裴初意不住的自言自語,試圖打消自己腦海中那個不好的猜想。
在裴舟成沒有因為意外離開前他們的三口之家很幸福,沒有一點問題,怎麽可能會是假的。
愛一個人或許能裝出來,可不愛會很明顯。
如果那個家裏真的沒有愛,她一定不會到今天才有所察覺。
裴初意不住的給自己洗腦。
聽到電話鈴響的時候,恍惚之間她還以為是自己的錯覺。
見是高寧打來的她立刻接通。
聽到高寧在電話裏說想起了在哪見過那名‘護士’後,裴初意立刻攔車去了高寧現在所在的醫院。
早已等在一樓大廳的高寧見她來了立刻上前挽住她的手。
煞有其事的說:“我不是很確定這人到底是不是你找的那位,但是我仔細回想了你給我看的那張照片,除了被帽子口罩遮住的以外眼睛的位置幾乎一模一樣。”

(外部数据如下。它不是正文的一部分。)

import Summits.CriticalPhenomena.Ising3DConformalLimit.Theorems.EnergyNotSigmaSquaredGapForcesFarMergingReduction
import Summits.CriticalPhenomena.Ising3DConformalLimit.Theorems.GapForcesFarMerging.Negative.DegenerateInstances
import Summits.CriticalPhenomena.Ising3DConformalLimit.Theorems.GapForcesFarMerging.Negative.AvoidanceApriori
set_option maxHeartbeats 800000 in
/-- ★★ **THE CHAIN WALK, STATE-HEIGHT FORM** (v3, the one instantiated): creep heights are the NEXT lowest-state heights `Y i` (`≤ y i`, monotone,
and dropping `s/4` after an uncharged level whenever a later level is charged — all PROVED on far nodes), the landing zone is read twice (child form
`hLZ` at node `i`: no charge from `i+2`; state form `hLOW`: `κ_i·Y_i < 5/4` ⇒ no charge from `i+3`), and the one sub-case «`κ_i·Y_i < 5/4 ≤ κ_i·y_i`»
(the chain jumps to a low pair) costs a single unseparated creep factor at the very end: conclusion `κ j ≤ K·(1 + θu·s²/Ymin²)`, `Ymin = 5/(4K)`. -/
theorem chain_walk2 {κ y Y : ℕ → ℝ} {ch : ℕ → Prop} {c θ θ' θu s Λ₀ : ℝ} {k j : ℕ} (hkj : k ≤ j)
    (hs : 0 < s) (hc : 0 ≤ c) (hθ : 0 ≤ θ) (hθ' : 0 ≤ θ') (hθu : 0 ≤ θu)
    (hNUM : B s (5 / (4 * ((1 + θ) * (1 + θ') * c * exp (θu * Λ₀)))) ≤ Λ₀)
    (hchj : ch j)
    (hE : ch k → κ k ≤ (1 + θ') * c)
    (hX : ¬ ch k → (1 + θ') * c < κ k → ∀ i, k ≤ i → i ≤ j → ¬ ch i)
    (hCC : ∀ i, k ≤ i → i < j → ch (i + 1) → κ (i + 1) ≤ max (κ i) ((1 + θ) * c))
    (hCB : ∀ i, k ≤ i → i < j → κ i ≤ (1 + θ) * c → κ (i + 1) ≤ (1 + θ) * c)
    (hCR : ∀ i, k ≤ i → i < j → ¬ ch (i + 1) → (1 + θ) * c < κ i → 5 / 4 ≤ κ i * y i →
      κ (i + 1) ≤ κ i * (1 + θu * (s ^ 2 / y i ^ 2)))
    (hLZ : ∀ i, k ≤ i → i < j → (1 + θ) * c < κ i → κ i * y i < 5 / 4 → ∀ i', i + 2 ≤ i' → i' ≤ j → ¬ ch i')
    (hLOW : ∀ i, k ≤ i → i < j → (1 + θ) * c < κ i → κ i * Y i < 5 / 4 → ∀ i', i + 3 ≤ i' → i' ≤ j → ¬ ch i')
    (hYy : ∀ i, k ≤ i → i < j → Y i ≤ y i)
    (hMONO : ∀ i, k ≤ i → i + 1 < j → Y (i + 1) ≤ Y i)
    (hDROP : ∀ i, k ≤ i → i + 2 ≤ j → ¬ ch (i + 1) → Y (i + 1) ≤ Y i - s / 4) :
    κ j ≤ (1 + θ) * (1 + θ') * c * exp (θu * Λ₀) *
      (1 + θu * (s ^ 2 / (5 / (4 * ((1 + θ) * (1 + θ') * c * exp (θu * Λ₀)))) ^ 2)) := by
  set A : ℝ := (1 + θ) * (1 + θ') * c with hA_def
  set K : ℝ := A * exp (θu * Λ₀) with hK_def
  set ymin : ℝ := 5 / (4 * K) with hymin_def
  have hA0 : 0 ≤ A := by rw [hA_def]; positivity
  have hAc : (1 + θ) * c ≤ A := by
    rw [hA_def]; nlinarith [mul_nonneg (mul_nonneg (by linarith : (0:ℝ) ≤ 1 + θ) hθ') hc]
  have hθ'c : (1 + θ') * c ≤ A := by
    rw [hA_def]; nlinarith [mul_nonneg (mul_nonneg (by linarith : (0:ℝ) ≤ 1 + θ') hθ) hc]
  have hθc0 : 0 ≤ (1 + θ) * c := by positivity
  have hK0 : 0 ≤ K := by rw [hK_def]; positivity
  have hymin_nn : 0 ≤ ymin := by rw [hymin_def]; positivity
  have hNUM' : B s ymin ≤ Λ₀ := by rw [hymin_def, hK_def, hA_def]; exact hNUM
  have hΛ0 : 0 ≤ Λ₀ := le_trans (B_nonneg hs.le hymin_nn) hNUM'
  have hAK : A ≤ K := by
    rw [hK_def]
    have : 1 ≤ exp (θu * Λ₀) := one_le_exp_iff.2 (mul_nonneg hθu hΛ0)
    nlinarith
  set K' : ℝ := K * (1 + θu * (s ^ 2 / ymin ^ 2)) with hK'_def
  have hKK' : K ≤ K' := by
    rw [hK'_def]
    have : 0 ≤ θu * (s ^ 2 / ymin ^ 2) := by positivity
    nlinarith
  have hexpB : ∀ u, 0 < ymin → ymin ≤ u → A * exp (θu * B s u) ≤ K := by
    intro u hy0 hu
    rw [hK_def]
    apply mul_le_mul_of_nonneg_left _ hA0
    apply exp_le_exp.2
    apply mul_le_mul_of_nonneg_left _ hθu
    exact (B_antitone hs hy0 hu).trans hNUM'
  -- the invariant (three shapes)
  have inv : ∀ n : ℕ, k + n ≤ j →
      (κ (k + n) ≤ A ∨
       (∃ u, 0 < ymin ∧ ymin ≤ u ∧ (k + n < j → Y (k + n) ≤ u - s / 4) ∧ κ (k + n) ≤ A * exp (θu * B s u)) ∨
       (0 < ymin ∧ κ (k + n) ≤ K' ∧ (k + n + 1 = j ∨ k + n = j))) := by
    intro n
    induction n with
    | zero =>
      intro _
      left
      simp only [Nat.add_zero]
      by_cases hk : ch k
      · exact (hE hk).trans hθ'c
      · by_contra hlt
        rw [not_le] at hlt
        exact hX hk (lt_of_le_of_lt hθ'c hlt) j hkj le_rfl hchj
    | succ n ih =>
      intro hn
      have hi : k + n < j := by omega
      have hki : k ≤ k + n := by omega
      have ih' := ih hi.le
      rw [show k + (n + 1) = k + n + 1 by omega]
      by_cases hch : ch (k + n + 1)
      · -- charged successor: cap
        have hcap := hCC (k + n) hki hi hch
        rcases ih' with h | ⟨u, hy0, hu, hyu, hκ⟩ | ⟨hy0, hκ, hlast⟩
        · left
          exact hcap.trans (max_le h hAc)
        · right; left
          refine ⟨u, hy0, hu, fun hlt => (hMONO (k + n) hki hlt).trans (hyu hi), hcap.trans (max_le hκ ?_)⟩
          have hu0 : 0 < u := lt_of_lt_of_le hy0 hu
          have : 1 ≤ exp (θu * B s u) := one_le_exp_iff.2 (mul_nonneg hθu (B_nonneg hs.le hu0.le))
          nlinarith
        · right; right
          refine ⟨hy0, hcap.trans (max_le hκ (hAc.trans (hAK.trans hKK'))), Or.inr (by omega)⟩
      · -- uncharged successor: the third shape is impossible (it says the next level is the charged end)
        have hκK : κ (k + n) ≤ K := by
          rcases ih' with h | ⟨u, hy0, hu, _, hκ⟩ | ⟨_, _, hlast⟩
          · exact h.trans hAK
          · exact hκ.trans (hexpB u hy0 hu)
          · exfalso
            rcases hlast with h1 | h2
            · exact hch (h1 ▸ hchj)
            · omega
        by_cases hlow : κ (k + n) ≤ (1 + θ) * c
        · left
          exact (hCB (k + n) hki hi hlow).trans hAc
        · rw [not_le] at hlow
          have hκpos : 0 < κ (k + n) := lt_of_le_of_lt hθc0 hlow
          have hKpos : 0 < K := lt_of_lt_of_le hκpos hκK
          have hymin0 : 0 < ymin := by rw [hymin_def]; positivity
          have hj2 : k + n + 2 ≤ j := by
            by_contra h
            have : j = k + n + 1 := by omega
            exact hch (this ▸ hchj)
          by_cases hlz : κ (k + n) * y (k + n) < 5 / 4
          · -- landing zone (child form): no charge from level k+n+2 on — contradiction
            exfalso
            exact hLZ (k + n) hki hi hlow hlz j hj2 le_rfl hchj
          · rw [not_lt] at hlz
            have hy0 : 0 < y (k + n) := by
              by_contra h; rw [not_lt] at h
              linarith [mul_nonpos_iff.2 (Or.inl ⟨hκpos.le, h⟩)]
            have hcr := hCR (k + n) hki hi hch hlow hlz
            have hyge : ymin ≤ y (k + n) := by
              rw [hymin_def, div_le_iff₀ (by positivity)]
              linarith [mul_le_mul_of_nonneg_right hκK hy0.le]
            by_cases hLZY : κ (k + n) * Y (k + n) < 5 / 4
            · -- the chain jumps to a LOW pair: no charge from k+n+3 on, so j = k+n+2; one unseparated creep factor
              have hj3 : j = k + n + 2 := by
                by_contra h
                exact hLOW (k + n) hki hi hlow hLZY j (by omega) le_rfl hchj
              right; right
              refine ⟨hymin0, ?_, Or.inl (by omega)⟩
              have hfac : 0 ≤ 1 + θu * (s ^ 2 / y (k + n) ^ 2) := by positivity
              have hyy : s ^ 2 / y (k + n) ^ 2 ≤ s ^ 2 / ymin ^ 2 :=
                div_le_div_of_nonneg_left (by positivity) (by positivity) (pow_le_pow_left₀ hymin0.le hyge 2)
              calc κ (k + n + 1) ≤ κ (k + n) * (1 + θu * (s ^ 2 / y (k + n) ^ 2)) := hcr
                _ ≤ K * (1 + θu * (s ^ 2 / y (k + n) ^ 2)) := mul_le_mul_of_nonneg_right hκK hfac
                _ ≤ K * (1 + θu * (s ^ 2 / ymin ^ 2)) := by
                    apply mul_le_mul_of_nonneg_left _ hKpos.le
                    linarith [mul_le_mul_of_nonneg_left hyy hθu]
            · -- genuine creep step, booked at the state height Y (k+n)
              rw [not_lt] at hLZY
              have hY0 : 0 < Y (k + n) := by
                by_contra h; rw [not_lt] at h
                linarith [mul_nonpos_iff.2 (Or.inl ⟨hκpos.le, h⟩)]
              have hYge : ymin ≤ Y (k + n) := by
                rw [hymin_def, div_le_iff₀ (by positivity)]
                linarith [mul_le_mul_of_nonneg_right hκK hY0.le]
              have hYy' := hYy (k + n) hki hi
              have hyY : s ^ 2 / y (k + n) ^ 2 ≤ s ^ 2 / Y (k + n) ^ 2 :=
                div_le_div_of_nonneg_left (by positivity) (by positivity) (pow_le_pow_left₀ hY0.le hYy' 2)
              have hfacY : 0 ≤ 1 + θu * (s ^ 2 / Y (k + n) ^ 2) := by positivity
              have hcrY : κ (k + n + 1) ≤ κ (k + n) * (1 + θu * (s ^ 2 / Y (k + n) ^ 2)) :=
                hcr.trans (by apply mul_le_mul_of_nonneg_left _ hκpos.le; linarith [mul_le_mul_of_nonneg_left hyY hθu])
              right; left
              refine ⟨Y (k + n), hymin0, hYge, fun hlt => hDROP (k + n) hki (by omega) hch, ?_⟩
              rcases ih' with h | ⟨u, _, hu, hyu, hκ⟩ | ⟨_, _, hlast⟩
              · calc κ (k + n + 1) ≤ κ (k + n) * (1 + θu * (s ^ 2 / Y (k + n) ^ 2)) := hcrY
                  _ ≤ A * (1 + θu * (s ^ 2 / Y (k + n) ^ 2)) := mul_le_mul_of_nonneg_right h hfacY
                  _ ≤ A * exp (θu * (s ^ 2 / Y (k + n) ^ 2)) := by
                      apply mul_le_mul_of_nonneg_left _ hA0
                      have := Real.add_one_le_exp (θu * (s ^ 2 / Y (k + n) ^ 2)); linarith
                  _ ≤ A * exp (θu * B s (Y (k + n))) := by
                      apply mul_le_mul_of_nonneg_left _ hA0
                      exact exp_le_exp.2 (mul_le_mul_of_nonneg_left (sq_div_le_B hs hY0) hθu)
              · calc κ (k + n + 1) ≤ κ (k + n) * (1 + θu * (s ^ 2 / Y (k + n) ^ 2)) := hcrY
                  _ ≤ A * exp (θu * B s u) * (1 + θu * (s ^ 2 / Y (k + n) ^ 2)) := mul_le_mul_of_nonneg_right hκ hfacY
                  _ ≤ A * exp (θu * B s u) * exp (θu * (s ^ 2 / Y (k + n) ^ 2)) := by
                      apply mul_le_mul_of_nonneg_left _ (by positivity)
                      have := Real.add_one_le_exp (θu * (s ^ 2 / Y (k + n) ^ 2)); linarith
                  _ = A * exp (θu * (B s u + s ^ 2 / Y (k + n) ^ 2)) := by rw [mul_add, Real.exp_add]; ring
                  _ ≤ A * exp (θu * B s (Y (k + n))) := by
                      apply mul_le_mul_of_nonneg_left _ hA0
                      exact exp_le_exp.2 (mul_le_mul_of_nonneg_left (B_step hs hY0 (hyu hi)) hθu)
              · exfalso
                rcases hlast with h1 | h2
                · exact hch (h1 ▸ hchj)
                · omega
  have hfin := inv (j - k) (by omega)
  rw [show k + (j - k) = j by omega] at hfin
  show κ j ≤ K'
  rcases hfin with h | ⟨u, hy0, hu, _, hκ⟩ | ⟨_, hκ, _⟩
  · exact h.trans (hAK.trans hKK')
  · exact (hκ.trans (hexpB u hy0 hu)).trans hKK'
  · exact hκ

裴初意跟著高寧見到那人時,一下明白了高寧不敢肯定的原因。
監控裏接過餅幹的那人是護士裝扮,眼前這位儼然是一名醫生。
如果這件事真的是麵前這位醫生做的,那從監控中找不到這人出入的蹤跡就能解釋的通了。
怪不得就在同一家醫院工作也沒有醫生護士立刻認出這人的身份,估計他們和裴初意一樣,根本沒有想到對方會偽裝成護士利用監控死角害人。
對方眼下的那顆小小的痣並沒有多顯眼,但一旦讓人注意到了就很難再忽略。
從病房出來的醫生正一手翻著病例一邊往辦公室走,有病人主動和她打招呼時還會立刻笑著點頭,詢問對方近期病情如何。
這樣的醫生怎麽看都不像是會故意使手段害死一名老人的人。
裴初意心裏有疑慮,但還是跟著那名女醫生到了她的辦公室,抬手敲響了辦公室的門。